• _Material shown_
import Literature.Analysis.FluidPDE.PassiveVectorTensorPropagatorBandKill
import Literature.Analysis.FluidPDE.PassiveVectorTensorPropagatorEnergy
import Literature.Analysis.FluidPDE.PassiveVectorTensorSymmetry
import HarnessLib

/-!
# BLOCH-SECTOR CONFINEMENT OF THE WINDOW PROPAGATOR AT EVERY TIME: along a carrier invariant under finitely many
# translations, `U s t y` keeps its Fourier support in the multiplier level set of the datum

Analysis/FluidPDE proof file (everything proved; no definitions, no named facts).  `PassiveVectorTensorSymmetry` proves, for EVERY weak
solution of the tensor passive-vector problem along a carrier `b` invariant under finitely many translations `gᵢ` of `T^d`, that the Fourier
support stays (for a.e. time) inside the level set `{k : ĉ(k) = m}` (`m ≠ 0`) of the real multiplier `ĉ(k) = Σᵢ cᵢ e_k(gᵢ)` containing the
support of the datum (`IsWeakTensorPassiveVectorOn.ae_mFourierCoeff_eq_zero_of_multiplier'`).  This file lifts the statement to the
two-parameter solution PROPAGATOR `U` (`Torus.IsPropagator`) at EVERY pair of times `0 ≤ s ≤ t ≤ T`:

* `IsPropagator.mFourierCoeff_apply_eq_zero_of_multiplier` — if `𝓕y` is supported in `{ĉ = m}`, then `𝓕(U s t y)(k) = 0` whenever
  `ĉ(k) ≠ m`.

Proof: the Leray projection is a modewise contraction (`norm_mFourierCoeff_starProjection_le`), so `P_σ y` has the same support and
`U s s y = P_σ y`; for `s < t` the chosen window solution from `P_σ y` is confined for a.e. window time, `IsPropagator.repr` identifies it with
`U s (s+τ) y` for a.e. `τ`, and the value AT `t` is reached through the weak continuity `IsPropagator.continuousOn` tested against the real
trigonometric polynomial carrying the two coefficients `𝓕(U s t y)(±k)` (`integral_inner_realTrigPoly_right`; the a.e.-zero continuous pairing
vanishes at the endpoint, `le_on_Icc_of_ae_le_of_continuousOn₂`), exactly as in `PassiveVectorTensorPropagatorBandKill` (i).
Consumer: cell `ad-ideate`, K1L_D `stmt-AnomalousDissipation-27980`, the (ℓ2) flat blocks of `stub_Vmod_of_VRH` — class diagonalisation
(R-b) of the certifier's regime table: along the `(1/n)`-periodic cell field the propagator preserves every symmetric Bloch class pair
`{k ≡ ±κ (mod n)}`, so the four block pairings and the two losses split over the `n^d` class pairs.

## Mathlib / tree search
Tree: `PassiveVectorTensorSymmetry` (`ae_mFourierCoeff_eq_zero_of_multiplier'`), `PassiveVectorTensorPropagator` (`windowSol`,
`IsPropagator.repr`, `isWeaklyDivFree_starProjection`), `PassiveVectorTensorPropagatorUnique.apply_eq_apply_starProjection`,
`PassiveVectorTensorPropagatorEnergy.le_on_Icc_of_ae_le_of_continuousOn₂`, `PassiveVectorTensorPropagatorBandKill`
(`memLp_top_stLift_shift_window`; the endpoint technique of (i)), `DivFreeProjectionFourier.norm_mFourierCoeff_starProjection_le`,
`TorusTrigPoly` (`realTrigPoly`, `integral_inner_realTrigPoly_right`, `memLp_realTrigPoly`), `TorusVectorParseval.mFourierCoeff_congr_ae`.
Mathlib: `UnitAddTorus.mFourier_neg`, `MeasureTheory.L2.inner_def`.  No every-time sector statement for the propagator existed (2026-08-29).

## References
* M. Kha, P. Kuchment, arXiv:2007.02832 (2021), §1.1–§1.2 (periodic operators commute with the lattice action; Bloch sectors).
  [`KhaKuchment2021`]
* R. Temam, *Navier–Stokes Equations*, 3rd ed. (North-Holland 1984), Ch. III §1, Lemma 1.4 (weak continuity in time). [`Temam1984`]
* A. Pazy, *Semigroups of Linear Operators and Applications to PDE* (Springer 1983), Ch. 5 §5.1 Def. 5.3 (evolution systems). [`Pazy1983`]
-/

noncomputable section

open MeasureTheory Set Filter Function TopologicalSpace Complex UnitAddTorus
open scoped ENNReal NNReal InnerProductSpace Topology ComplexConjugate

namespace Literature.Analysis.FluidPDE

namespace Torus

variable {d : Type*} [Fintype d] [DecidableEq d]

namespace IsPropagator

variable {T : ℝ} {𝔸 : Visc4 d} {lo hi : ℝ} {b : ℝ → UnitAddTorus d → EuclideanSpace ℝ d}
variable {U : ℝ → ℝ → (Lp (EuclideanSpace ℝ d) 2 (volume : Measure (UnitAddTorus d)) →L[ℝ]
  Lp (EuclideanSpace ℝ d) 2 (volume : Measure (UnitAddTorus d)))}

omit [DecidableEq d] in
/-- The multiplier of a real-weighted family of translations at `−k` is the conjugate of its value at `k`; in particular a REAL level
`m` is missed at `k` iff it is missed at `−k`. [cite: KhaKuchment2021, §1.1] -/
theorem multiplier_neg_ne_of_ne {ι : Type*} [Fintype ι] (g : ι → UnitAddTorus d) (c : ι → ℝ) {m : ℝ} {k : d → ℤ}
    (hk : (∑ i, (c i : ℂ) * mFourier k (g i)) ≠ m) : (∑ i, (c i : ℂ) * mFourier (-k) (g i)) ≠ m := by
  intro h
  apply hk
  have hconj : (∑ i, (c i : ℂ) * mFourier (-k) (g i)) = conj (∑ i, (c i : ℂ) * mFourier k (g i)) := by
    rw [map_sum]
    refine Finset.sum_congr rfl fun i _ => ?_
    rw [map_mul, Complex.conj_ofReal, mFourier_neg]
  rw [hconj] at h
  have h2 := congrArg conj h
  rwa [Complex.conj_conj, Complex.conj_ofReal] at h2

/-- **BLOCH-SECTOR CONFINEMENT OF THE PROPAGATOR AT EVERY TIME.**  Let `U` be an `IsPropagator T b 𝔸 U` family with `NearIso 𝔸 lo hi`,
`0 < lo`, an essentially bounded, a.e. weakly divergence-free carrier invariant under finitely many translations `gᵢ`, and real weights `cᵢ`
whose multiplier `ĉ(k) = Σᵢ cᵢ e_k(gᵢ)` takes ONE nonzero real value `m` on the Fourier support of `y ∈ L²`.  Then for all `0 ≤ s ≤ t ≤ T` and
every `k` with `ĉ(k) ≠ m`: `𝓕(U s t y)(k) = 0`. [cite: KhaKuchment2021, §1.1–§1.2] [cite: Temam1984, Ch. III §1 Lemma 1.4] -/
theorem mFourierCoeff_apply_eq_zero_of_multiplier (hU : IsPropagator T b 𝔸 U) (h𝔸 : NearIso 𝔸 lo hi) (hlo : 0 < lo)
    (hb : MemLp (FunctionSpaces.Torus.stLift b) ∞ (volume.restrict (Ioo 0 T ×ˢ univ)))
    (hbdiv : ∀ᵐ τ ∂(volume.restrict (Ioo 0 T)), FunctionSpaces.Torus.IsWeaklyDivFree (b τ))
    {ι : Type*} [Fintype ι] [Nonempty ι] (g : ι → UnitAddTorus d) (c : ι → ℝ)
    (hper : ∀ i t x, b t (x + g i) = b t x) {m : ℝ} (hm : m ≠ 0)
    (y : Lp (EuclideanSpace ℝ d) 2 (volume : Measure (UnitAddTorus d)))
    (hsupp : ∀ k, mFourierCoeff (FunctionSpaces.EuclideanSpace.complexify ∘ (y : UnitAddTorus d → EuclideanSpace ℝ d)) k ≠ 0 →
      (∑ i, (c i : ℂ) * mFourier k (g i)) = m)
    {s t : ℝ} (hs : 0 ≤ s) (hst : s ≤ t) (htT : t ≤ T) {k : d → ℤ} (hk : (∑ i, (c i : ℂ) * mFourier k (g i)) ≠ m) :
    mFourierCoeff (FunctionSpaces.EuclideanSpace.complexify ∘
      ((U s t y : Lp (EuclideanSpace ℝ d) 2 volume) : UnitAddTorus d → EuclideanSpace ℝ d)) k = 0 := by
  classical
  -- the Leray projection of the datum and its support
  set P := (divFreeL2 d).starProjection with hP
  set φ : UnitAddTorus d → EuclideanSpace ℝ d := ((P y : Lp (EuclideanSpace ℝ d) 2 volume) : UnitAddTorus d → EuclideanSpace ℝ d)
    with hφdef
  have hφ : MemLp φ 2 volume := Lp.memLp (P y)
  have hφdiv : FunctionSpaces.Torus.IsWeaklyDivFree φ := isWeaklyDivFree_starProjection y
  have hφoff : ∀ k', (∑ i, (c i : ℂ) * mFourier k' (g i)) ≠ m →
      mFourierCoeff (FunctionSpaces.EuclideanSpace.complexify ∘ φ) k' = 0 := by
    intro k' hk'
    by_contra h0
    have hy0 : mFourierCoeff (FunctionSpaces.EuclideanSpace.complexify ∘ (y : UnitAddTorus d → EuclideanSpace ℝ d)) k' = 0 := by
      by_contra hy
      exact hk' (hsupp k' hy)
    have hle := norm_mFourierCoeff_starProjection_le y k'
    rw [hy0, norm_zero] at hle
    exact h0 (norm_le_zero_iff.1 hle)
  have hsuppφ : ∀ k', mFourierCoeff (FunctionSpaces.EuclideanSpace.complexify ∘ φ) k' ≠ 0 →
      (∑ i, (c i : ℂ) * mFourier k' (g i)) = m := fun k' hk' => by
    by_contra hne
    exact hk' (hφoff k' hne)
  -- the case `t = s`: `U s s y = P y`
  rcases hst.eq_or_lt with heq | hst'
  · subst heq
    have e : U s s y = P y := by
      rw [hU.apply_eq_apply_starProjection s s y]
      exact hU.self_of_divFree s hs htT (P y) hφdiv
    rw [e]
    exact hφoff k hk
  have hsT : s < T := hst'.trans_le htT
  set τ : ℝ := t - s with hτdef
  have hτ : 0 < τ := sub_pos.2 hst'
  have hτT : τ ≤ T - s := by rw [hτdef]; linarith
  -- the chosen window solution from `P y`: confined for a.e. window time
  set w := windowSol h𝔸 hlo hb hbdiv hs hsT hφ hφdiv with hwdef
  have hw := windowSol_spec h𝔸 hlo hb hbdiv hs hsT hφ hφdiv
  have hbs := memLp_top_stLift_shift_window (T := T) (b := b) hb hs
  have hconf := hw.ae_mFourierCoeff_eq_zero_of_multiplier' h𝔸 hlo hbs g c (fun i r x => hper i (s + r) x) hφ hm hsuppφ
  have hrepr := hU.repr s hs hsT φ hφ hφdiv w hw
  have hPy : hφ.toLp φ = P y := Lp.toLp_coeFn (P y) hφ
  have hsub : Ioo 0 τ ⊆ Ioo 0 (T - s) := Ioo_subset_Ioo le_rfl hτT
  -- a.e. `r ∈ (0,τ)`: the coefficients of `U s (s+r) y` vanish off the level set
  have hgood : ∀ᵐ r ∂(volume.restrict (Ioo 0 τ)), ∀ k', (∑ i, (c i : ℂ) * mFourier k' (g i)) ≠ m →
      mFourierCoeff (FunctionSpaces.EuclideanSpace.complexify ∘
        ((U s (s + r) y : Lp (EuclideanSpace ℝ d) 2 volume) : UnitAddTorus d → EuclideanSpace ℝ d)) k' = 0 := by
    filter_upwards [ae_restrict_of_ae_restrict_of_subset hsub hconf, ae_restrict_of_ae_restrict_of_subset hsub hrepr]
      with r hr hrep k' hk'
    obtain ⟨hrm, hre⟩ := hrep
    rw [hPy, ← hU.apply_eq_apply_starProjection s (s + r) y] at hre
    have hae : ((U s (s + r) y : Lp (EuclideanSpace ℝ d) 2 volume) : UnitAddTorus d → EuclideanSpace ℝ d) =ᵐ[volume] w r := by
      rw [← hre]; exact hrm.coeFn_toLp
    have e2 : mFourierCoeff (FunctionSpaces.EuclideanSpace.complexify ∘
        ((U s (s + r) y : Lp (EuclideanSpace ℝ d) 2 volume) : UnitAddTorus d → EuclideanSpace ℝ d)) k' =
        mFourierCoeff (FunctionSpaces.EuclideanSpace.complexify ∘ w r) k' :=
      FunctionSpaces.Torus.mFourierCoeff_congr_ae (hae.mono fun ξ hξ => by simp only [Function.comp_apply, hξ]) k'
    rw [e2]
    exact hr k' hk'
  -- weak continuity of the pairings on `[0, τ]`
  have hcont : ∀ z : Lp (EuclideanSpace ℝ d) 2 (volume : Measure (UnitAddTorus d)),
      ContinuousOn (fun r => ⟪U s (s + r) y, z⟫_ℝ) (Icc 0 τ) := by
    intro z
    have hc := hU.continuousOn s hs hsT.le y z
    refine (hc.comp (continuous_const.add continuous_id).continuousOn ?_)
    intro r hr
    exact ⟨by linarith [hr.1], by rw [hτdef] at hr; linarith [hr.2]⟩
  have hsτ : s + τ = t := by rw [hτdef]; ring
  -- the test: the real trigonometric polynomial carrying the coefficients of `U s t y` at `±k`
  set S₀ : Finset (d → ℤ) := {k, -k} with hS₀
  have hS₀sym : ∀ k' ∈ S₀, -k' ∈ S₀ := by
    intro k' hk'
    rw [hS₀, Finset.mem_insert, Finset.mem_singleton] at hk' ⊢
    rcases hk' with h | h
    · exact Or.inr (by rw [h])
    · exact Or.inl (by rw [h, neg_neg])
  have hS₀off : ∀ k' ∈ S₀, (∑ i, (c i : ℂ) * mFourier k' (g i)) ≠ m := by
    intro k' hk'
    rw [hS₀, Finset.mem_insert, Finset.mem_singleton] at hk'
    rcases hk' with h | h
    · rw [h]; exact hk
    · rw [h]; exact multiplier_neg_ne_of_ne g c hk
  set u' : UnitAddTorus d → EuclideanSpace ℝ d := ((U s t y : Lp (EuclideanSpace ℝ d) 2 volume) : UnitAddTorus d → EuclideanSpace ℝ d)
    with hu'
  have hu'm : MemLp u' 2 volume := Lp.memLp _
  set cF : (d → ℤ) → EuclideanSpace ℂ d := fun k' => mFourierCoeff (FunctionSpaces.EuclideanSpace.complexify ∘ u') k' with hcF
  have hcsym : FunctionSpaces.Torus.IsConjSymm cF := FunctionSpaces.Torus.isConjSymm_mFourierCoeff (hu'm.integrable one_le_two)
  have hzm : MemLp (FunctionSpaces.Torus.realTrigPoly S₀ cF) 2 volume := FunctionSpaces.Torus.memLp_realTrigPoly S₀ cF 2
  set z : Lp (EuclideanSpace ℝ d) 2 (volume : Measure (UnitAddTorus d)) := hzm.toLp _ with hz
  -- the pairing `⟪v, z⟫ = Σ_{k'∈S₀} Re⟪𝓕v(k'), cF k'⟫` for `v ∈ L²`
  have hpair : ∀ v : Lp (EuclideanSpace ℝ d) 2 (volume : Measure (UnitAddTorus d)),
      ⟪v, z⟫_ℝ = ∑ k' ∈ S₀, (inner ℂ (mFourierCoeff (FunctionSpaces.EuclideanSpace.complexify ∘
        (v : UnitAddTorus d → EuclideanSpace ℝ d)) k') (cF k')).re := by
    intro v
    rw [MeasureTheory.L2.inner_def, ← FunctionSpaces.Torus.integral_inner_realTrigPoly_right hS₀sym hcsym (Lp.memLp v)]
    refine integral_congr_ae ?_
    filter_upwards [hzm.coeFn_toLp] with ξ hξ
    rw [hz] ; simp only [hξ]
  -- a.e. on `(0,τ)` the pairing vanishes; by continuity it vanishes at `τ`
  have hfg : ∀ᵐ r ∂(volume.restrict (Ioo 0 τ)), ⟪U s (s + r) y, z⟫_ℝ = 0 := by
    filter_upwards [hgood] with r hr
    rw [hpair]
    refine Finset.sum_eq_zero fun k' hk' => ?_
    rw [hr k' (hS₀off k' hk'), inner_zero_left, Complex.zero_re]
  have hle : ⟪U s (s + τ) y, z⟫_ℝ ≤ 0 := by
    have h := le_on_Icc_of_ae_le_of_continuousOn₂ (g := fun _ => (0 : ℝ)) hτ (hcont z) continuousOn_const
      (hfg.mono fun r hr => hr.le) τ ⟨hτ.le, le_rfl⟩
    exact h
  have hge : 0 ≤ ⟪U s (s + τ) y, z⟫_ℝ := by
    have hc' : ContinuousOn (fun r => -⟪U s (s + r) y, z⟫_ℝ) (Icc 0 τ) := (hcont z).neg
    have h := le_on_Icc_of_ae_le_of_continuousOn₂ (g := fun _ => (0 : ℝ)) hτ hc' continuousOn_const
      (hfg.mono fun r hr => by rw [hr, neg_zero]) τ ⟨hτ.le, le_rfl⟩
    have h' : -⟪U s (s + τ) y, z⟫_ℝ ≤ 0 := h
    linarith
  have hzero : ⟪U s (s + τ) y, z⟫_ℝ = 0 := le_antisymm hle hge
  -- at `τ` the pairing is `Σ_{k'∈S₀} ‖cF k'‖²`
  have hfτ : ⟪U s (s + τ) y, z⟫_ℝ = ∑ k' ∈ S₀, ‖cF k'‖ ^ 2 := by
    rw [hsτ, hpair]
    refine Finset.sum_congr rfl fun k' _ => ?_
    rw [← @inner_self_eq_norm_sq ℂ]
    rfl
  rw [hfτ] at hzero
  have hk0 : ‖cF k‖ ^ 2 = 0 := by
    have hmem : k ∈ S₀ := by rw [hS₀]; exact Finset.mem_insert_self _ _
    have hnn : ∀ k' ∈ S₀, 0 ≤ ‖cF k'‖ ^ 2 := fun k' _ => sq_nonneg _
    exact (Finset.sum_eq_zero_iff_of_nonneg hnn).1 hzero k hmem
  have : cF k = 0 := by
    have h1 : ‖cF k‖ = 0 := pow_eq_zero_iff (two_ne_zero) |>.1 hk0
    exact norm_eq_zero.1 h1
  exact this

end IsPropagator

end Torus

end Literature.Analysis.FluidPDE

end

• _Work to be completed_
Please copy every line in the entries where "PassiveVectorTensorPropagatorEnergy" appears.

• _Answer for this exercise_
import Literature.Analysis.FluidPDE.PassiveVectorTensorPropagatorEnergy
`PassiveVectorTensorPropagatorEnergy.le_on_Icc_of_ae_le_of_continuousOn₂`, `PassiveVectorTensorPropagatorBandKill`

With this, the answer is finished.